A tool for counting frequency of items and showing related statistics.
Over the years, I’ve found myself doing a lot of ad-hoc data analysis with
shell pipelines involving grep
, sed
, awk
, sort
, uniq -c
, and sort -rn
to look at distributions of values in datasets. I wrote freq
to streamline
these tasks, and I use it daily.
It has feature flags to enable transparent decompression of several file types, and also regular expression filtering/munging support.
Usage: freq [OPTIONS] [FILES]...
Arguments:
[FILES]...
Options:
-o, --output <FILE> Write output to FILE [default: STDOUT]
-f, --force Allow overwriting existing files with -o or --output
-g, --regex <REGEX> Match regular expression
-d, --digits <N> Digits of precision [default: 3]
-l, --limit <N> Limit output to top N values
-m, --min <N> Limit output to values seen at least N times
-x, --max <N> Limit output to values seen at most N times
-I, --insertion Sort values with same frequency by original order [default]
-L, --lexigraphic Sort values with same frequency lexicographically
-U, --unstable Do not sort values with same frequency
-F, --no-freq-sort Do not sort by frequency
-H, --skip-header Skip first line of each input file
-r, --reverse Output least common values first
-u, --unique Output unique values with no additional data
-n, --number Include line numbers
-s, --sum Include running sum totals
-P, --no-pct Omit percent column
-C, --no-cdf Omit CDF column
-t, --tsv Tab delimited output
-c, --csv Comma seperated output
-h, --help Print help (see more with '--help')

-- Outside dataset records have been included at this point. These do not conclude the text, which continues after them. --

import Summits.RiemannHypothesis.RiemannHypothesis.Theorems.ZetaStringKernelOfWeilOn
import Summits.RiemannHypothesis.RiemannHypothesis.Theorems.ZetaStringArchWallTies
import Literature.NumberTheory.LFunctions.WeilArchimedeanPositivityHolds
import HarnessLib

/-!
# ZetaStringArchWall — the wall HOLDS up to the first prime: `ArchWallHolds (log 2)` (column DBR; RH-FREE)

LINE 1 — LABEL: RH-FREE structural facts about the explicit prime-free function `Ψ_∅` (the "archimedean wall"
of Suzuki's screw function) and RH-FREE glue; `ArchWallHolds (log 2)` is Yoshida's archimedean Weil rung
`WeilPositivityOn ((log 2)/2)` RE-INDEXED as a Kreĭn-kernel statement (tautology label: Weil positivity at
depth `(log 2)/2` in another coordinate). bears_on: LADDER-RH B-D → B-P(P1) (cell rh-dbr, ET6 row `N = 2`,
TARGET-v7 §K.2). WHAT THIS IS NOT: not progress toward RH; the positivity radius of the wall is a property
of one explicit special function; nothing here bears on the truth of RH.

Typed targets (`Theorems/ZetaStringArchWallDefs.lean`, theory memo TARGET-v7 §K.2): `ArchWallHolds ℓ` = the
kernel `Ψ_∅(t) + Ψ_∅(u) − Ψ_∅(t − u)` is positive semidefinite on finite configurations in `(0, ℓ)`;
`ArchWallTies ℓ̄` = it is not, on `(0, ℓ̄)`. The tree already holds `archWallTies_three_quarters`
(kernel certificate, [rh-dbr-eng] g4). This file proves the positivity side up to the prime-free edge:

* `isPosSemidefKernelOn_zetaScrewKernel_Ioo_zero_of_symm` — window bookkeeping: PSD of `G = zetaScrewKernel` on
  the symmetric window `(−a, a)` ⟹ PSD on the one-sided window `(0, 2a)` (the augmented zero-sum form only
  sees differences; recentre at the midpoint of the range);
* `isPosSemidefKernelOn_zetaScrewKernel_Ioo_zero_of_weilPositivityOn` — `WeilPositivityOn a` ⟹ `G` PSD on
  `(0, 2a)` (with the converse window dictionary `KernelOfWeilOn.isPosSemidefKernelOn_zetaScrewKernel_of_weilPositivityOn`);
* `archWallHolds_log_two : ArchWallHolds (Real.log 2)` — from `weilPositivityOn_log_two_half_holds` and
  `Ψ_∅ = Ψ` on `|v| < log 2`; `archWallHolds_of_le_log_two`, `ArchWallHolds.mono`;
* `archWall_bracket_log_two : ArchWallHolds (log 2) ∧ ArchWallTies (3/4)` — the TREE BRACKET
  `log 2 ≤ ℓ*(∅) ≤ 3/4` for the wall's one-sided positivity radius (ET6 numerics of record, eng-5 g0:
  `ℓ*(∅) = 0.74320`, certified tie `≤ 0.743227`; `a_∞* = ℓ*(∅)/2 ∈ [0.3466, 0.375]` in the normalisation of
  the dormant PluckedString item `ArchWallDepth`). The typed `ArchWallBracket` (holds at `0.74`) is STRONGER and
  stays open: the sliver `(log 2, ℓ*(∅))`, where the wall holds on its own beyond the prime-free window, needs a
  dual (coercivity) certificate and is not claimed here.

References: H. Yoshida, *On Hermitian forms attached to zeta functions*, Adv. Stud. Pure Math. 21 (1992), Thm 1;
M. Suzuki, J. Lond. Math. Soc. (2) 108 (2023) = arXiv:2206.03682, (1.1), (1.4)–(1.5), Prop. 3.1, Thm 4.2.
-/

-- `Summit.RiemannHypothesis.RiemannHypothesis.…` duplicates `RiemannHypothesis` BY DESIGN (D-0017).
set_option linter.dupNamespace false

noncomputable section

open scoped BigOperators

namespace Summit.RiemannHypothesis.RiemannHypothesis.Theorems.ZetaStringArchWall

open Literature.NumberTheory.LFunctions Literature.Analysis.Complex
open Summit.RiemannHypothesis.RiemannHypothesis.Theorems.KernelOfWeilOn

/-! ## §1 Window bookkeeping: `(−a, a)` versus `(0, 2a)` (translation invariance of the zero-sum form) -/

/-- **Translation to the one-sided window.** If `G = Ψ(t)+Ψ(u)−Ψ(t−u)` is positive semidefinite on the
symmetric open window `(−a, a)`, it is positive semidefinite on the one-sided window `(0, 2a)`: the augmented
zero-sum form `−Σ wᵢwⱼ Ψ(sᵢ − sⱼ)` only sees differences, and a configuration in `[0, 2a)` recentred at the
midpoint of its range lies in `(−a, a)`. (Both statements say: `Ψ` is conditionally negative definite on
zero-sum configurations of diameter `< 2a`; one-sided window `ℓ = 2a` ↔ symmetric half-width `a`.) [folklore] -/
theorem isPosSemidefKernelOn_zetaScrewKernel_Ioo_zero_of_symm {a : ℝ}
    (h : IsPosSemidefKernelOn (fun t u : ℝ => (zetaScrewKernel t u : ℂ)) (Set.Ioo (-a) a)) :
    IsPosSemidefKernelOn (fun t u : ℝ => (zetaScrewKernel t u : ℂ)) (Set.Ioo 0 (2 * a)) := by
  rw [isPosSemidefKernelOn_zetaScrewKernel_iff] at h ⊢
  intro N t x ht
  rcases Nat.eq_zero_or_pos N with hN | hN
  · subst hN; simp
  -- augmented zero-sum system on `[0, 2a)`
  set s : Fin (N + 1) → ℝ := Fin.cons 0 t with hsdef
  set w : Fin (N + 1) → ℝ := Fin.cons (-∑ i, x i) x with hwdef
  have hs0 : ∀ i, 0 ≤ s i := fun i => by
    refine Fin.cases ?_ (fun i => ?_) i
    · simp [hsdef]
    · simpa [hsdef] using (ht i).1.le
  have hs2 : ∀ i, s i < 2 * a := fun i => by
    refine Fin.cases ?_ (fun i => ?_) i
    · have h0 := ht ⟨0, hN⟩
      simp only [hsdef, Fin.cons_zero]
      exact h0.1.trans h0.2
    · simpa [hsdef] using (ht i).2
  have hw : ∑ i, w i = 0 := by simp [hwdef, Fin.sum_univ_succ]
  -- midpoint recentring
  have hne : (Finset.univ : Finset (Fin (N + 1))).Nonempty := Finset.univ_nonempty
  obtain ⟨iM, -, hiM⟩ := Finset.exists_mem_eq_sup' hne s
  obtain ⟨im, -, him⟩ := Finset.exists_mem_eq_inf' hne s
  set c : ℝ := (Finset.univ.sup' hne s + Finset.univ.inf' hne s) / 2 with hcdef
  have hs' : ∀ i, s i - c ∈ Set.Ioo (-a) a := by
    intro i
    have h1 : s i ≤ Finset.univ.sup' hne s := Finset.le_sup' s (Finset.mem_univ i)
    have h2 : Finset.univ.inf' hne s ≤ s i := Finset.inf'_le s (Finset.mem_univ i)
    have h3 := hs2 iM
    have h4 := hs0 im
    rw [← hiM] at h3
    rw [← him] at h4
    constructor <;> linarith
  have key := h (N + 1) (fun i => s i - c) w hs'
  -- the recentred kernel form is the zero-sum form in the differences `sᵢ − sⱼ`
  have e1 : ∑ i, ∑ j, zetaScrewKernel (s i - c) (s j - c) * (w i * w j) =
      -∑ i, ∑ j, w i * w j * zetaScrew (s i - s j) := by
    have e2 : ∀ i j, zetaScrewKernel (s i - c) (s j - c) * (w i * w j) =
        w i * w j * zetaScrew (s i - c) + w i * w j * zetaScrew (s j - c)
          - w i * w j * zetaScrew (s i - s j) := by
      intro i j
      rw [zetaScrewKernel, sub_sub_sub_cancel_right]
      ring
    simp only [e2, Finset.sum_add_distrib, Finset.sum_sub_distrib,
      Suzuki2023Thm42.sum_sum_mul_mul_eq_zero_left w hw (fun i => zetaScrew (s i - c)),
      Suzuki2023Thm42.sum_sum_mul_mul_eq_zero_right w hw (fun j => zetaScrew (s j - c))]
    ring
  rw [Suzuki2023Thm42.sum_sum_zetaScrewKernel_eq_neg t x]
  rw [e1] at key
  simpa [hsdef, hwdef] using key

/-- **Weil rung ⟹ one-sided Kreĭn window.** `WeilPositivityOn a` (symmetric half-width `a`) gives
positive semidefiniteness of `G` on configurations in `(0, 2a)` (one-sided window `ℓ = 2a`). RH-FREE glue.
[cite: Suzuki2023, (1.5) and Prop 3.1] -/
theorem isPosSemidefKernelOn_zetaScrewKernel_Ioo_zero_of_weilPositivityOn {a : ℝ}
    (hW : WeilPositivityOn a) :
    IsPosSemidefKernelOn (fun t u : ℝ => (zetaScrewKernel t u : ℂ)) (Set.Ioo 0 (2 * a)) :=
  isPosSemidefKernelOn_zetaScrewKernel_Ioo_zero_of_symm
    (isPosSemidefKernelOn_zetaScrewKernel_of_weilPositivityOn hW)

/-! ## §2 The archimedean wall holds up to the first prime: `ArchWallHolds (log 2)` -/

/-- On the prime-free window the wall kernel IS Suzuki's kernel: for `t, u ∈ (0, log 2)` all of `|t|, |u|,
|t − u|` are `< log 2`, where `Ψ_∅ = Ψ` (`archScrew_eq_zetaScrew_of_abs_lt_log_two`). [folklore] -/
theorem archKernel_eq_of_mem {t u : ℝ} (ht : t ∈ Set.Ioo 0 (Real.log 2)) (hu : u ∈ Set.Ioo 0 (Real.log 2)) :
    archKernel t u = (zetaScrewKernel t u : ℂ) := by
  have h1 : |t| < Real.log 2 := by rw [abs_of_pos ht.1]; exact ht.2
  have h2 : |u| < Real.log 2 := by rw [abs_of_pos hu.1]; exact hu.2
  have h3 : |t - u| < Real.log 2 := by
    rw [abs_sub_lt_iff]
    constructor <;> linarith [ht.1, ht.2, hu.1, hu.2]
  simp only [archKernel, zetaScrewKernel, archScrew_eq_zetaScrew_of_abs_lt_log_two h1,
    archScrew_eq_zetaScrew_of_abs_lt_log_two h2, archScrew_eq_zetaScrew_of_abs_lt_log_two h3]

/-- **`ArchWallHolds (log 2)`** — RH-FREE: the archimedean wall `Ψ_∅(t) + Ψ_∅(u) − Ψ_∅(t − u)` is positive
semidefinite on every finite configuration in `(0, log 2)`. Proof: Yoshida's archimedean rung
`WeilPositivityOn ((log 2)/2)` (`weilPositivityOn_log_two_half_holds`, kernel-certified in the tree) ⟹
`G` is PSD on `(0, log 2)` (converse window dictionary + translation) and `G = archKernel` there.
Together with `archWallTies_three_quarters` this brackets the wall's one-sided positivity radius:
`log 2 ≤ ℓ*(∅) ≤ 3/4` (ET6 numerics of record: `ℓ*(∅) = 0.74320`, certified tie `≤ 0.743227`); the sliver
`(log 2, ℓ*(∅))`, where the wall holds on its own beyond the prime-free window, is NOT claimed here.
TAUTOLOGY LABEL: Weil positivity at depth `(log 2)/2` re-indexed as a Kreĭn-kernel statement; nothing here
bears on RH. [cite: Yoshida1992, Thm 1; Suzuki2023, (1.5), Prop 3.1] -/
theorem archWallHolds_log_two : ArchWallHolds (Real.log 2) := by
  have h : IsPosSemidefKernelOn (fun t u : ℝ => (zetaScrewKernel t u : ℂ)) (Set.Ioo 0 (Real.log 2)) := by
    have h2 := isPosSemidefKernelOn_zetaScrewKernel_Ioo_zero_of_weilPositivityOn
      weilPositivityOn_log_two_half_holds
    have e : 2 * (Real.log 2 / 2) = Real.log 2 := mul_div_cancel₀ _ (two_ne_zero' ℝ)
    exact e ▸ h2
  intro m x hx c
  have e : ∀ i j, archKernel (x i) (x j) = (zetaScrewKernel (x i) (x j) : ℂ) := fun i j =>
    archKernel_eq_of_mem (hx i) (hx j)
  simp only [e]
  exact h m x hx c

/-- Monotonicity of the positive statement: the wall holds on every shorter window. [folklore] -/
theorem ArchWallHolds.mono {l l' : ℝ} (h : ArchWallHolds l') (hle : l ≤ l') : ArchWallHolds l :=
  IsPosSemidefKernelOn.mono h (Set.Ioo_subset_Ioo_right hle)

/-- RH-FREE: `ArchWallHolds ℓ` for every `ℓ ≤ log 2`. [cite: Yoshida1992, Thm 1] -/
theorem archWallHolds_of_le_log_two {l : ℝ} (hl : l ≤ Real.log 2) : ArchWallHolds l :=
  archWallHolds_log_two.mono hl

/-- **The tree bracket for ET6 row `N = 2`** (RH-FREE finite/structural facts about `Ψ_∅`): the wall HOLDS on
`(0, log 2)` and TIES inside `(0, 3/4)`; i.e. the one-sided positivity radius of the archimedean part of the
explicit formula satisfies `log 2 = 0.6931… ≤ ℓ*(∅) ≤ 3/4` (a_∞* ∈ [(log 2)/2, 3/8] in the symmetric
normalisation of PluckedString `ArchWallDepth`). The typed `ArchWallBracket` (holds at `0.74`) is stronger
and remains open (dual certificate). [cite: Yoshida1992, Thm 1; Suzuki2023, (1.5)] -/
theorem archWall_bracket_log_two : ArchWallHolds (Real.log 2) ∧ ArchWallTies (3 / 4) :=
  ⟨archWallHolds_log_two, archWallTies_three_quarters⟩

end Summit.RiemannHypothesis.RiemannHypothesis.Theorems.ZetaStringArchWall

end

-V, --version Print version
-V, --version [<RANGE>] Print version or check against semver range and exit
tr 'A-Z ' 'a-z\n' < 2600.txt.utf-8 | freq -l30 -g "^([a-z]+)[,.]*$"
34269 6.547 6.547 the
21801 4.165 10.712 and
16573 3.166 13.879 to
14950 2.856 16.735 of
10394 1.986 18.721 a
9574 1.829 20.550 he
8848 1.690 22.240 in
7949 1.519 23.759 his
7587 1.450 25.209 that
7302 1.395 26.604 was
5669 1.083 27.687 with
5348 1.022 28.709 had
4656 0.890 29.598 it
4587 0.876 30.474 her
4578 0.875 31.349 not
4503 0.860 32.209 at
4294 0.820 33.030 him
3913 0.748 33.777 as
3879 0.741 34.519 on
3663 0.700 35.218 but
3427 0.655 35.873 for
3316 0.634 36.507 she
3264 0.624 37.130 i
3163 0.604 37.735 is
2994 0.572 38.307 you
2757 0.527 38.833 said
2670 0.510 39.343 from
2640 0.504 39.848 all
2401 0.459 40.306 were
2390 0.457 40.763 by
freq -FUug '\S+\s+(\S+)\s+(?:\S+\s+){10}"([^"]+)"' /var/log/nginx/access.log | freq -l25 -Lng '^(\S+)'
1 94 1.097 1.097 141.95.205.46
2 75 0.875 1.972 57.128.95.174
3 73 0.852 2.823 141.94.131.5
4 68 0.793 3.616 162.19.29.212
5 68 0.793 4.410 51.210.99.95
6 68 0.793 5.203 57.128.95.175
7 67 0.782 5.985 135.125.104.28
8 67 0.782 6.766 141.95.205.41
9 63 0.735 7.501 57.128.118.108
10 63 0.735 8.236 57.128.95.181
11 61 0.712 8.948 57.128.119.15
12 60 0.700 9.648 57.128.95.182
13 59 0.688 10.336 162.19.87.99
14 58 0.677 11.013 57.128.118.171
15 54 0.630 11.643 57.128.95.173
16 47 0.548 12.191 57.128.118.175
17 31 0.362 12.552 141.95.205.35
18 30 0.350 12.902 78.153.140.177
19 26 0.303 13.206 2a01:4f8:222:114d::2
20 23 0.268 13.474 2a01:4f8:272:5d4a::2
21 18 0.210 13.684 23.88.72.209
22 17 0.198 13.882 2a01:4f8:140:9402::2
23 17 0.198 14.081 5.75.246.132
24 15 0.175 14.256 146.255.56.82
25 15 0.175 14.431 45.144.212.129
- A Rust toolchain with
cargo
.
Clone the repo, then
Lite: cargo install --path freq --no-default-features
Standard: cargo install --path freq
Full: cargo install --path freq --features full
You can file an issue on GitHub, however I may not respond. This software is being provided without warranty in the hopes that it may be useful.
I am currently involved in a protracted civil rights case against the British government. If you find my work useful, please donate to my crowdfunding effort.
This project may be used under the terms of your choice of the GNU GPL version 2, or the GNU GPL version 3.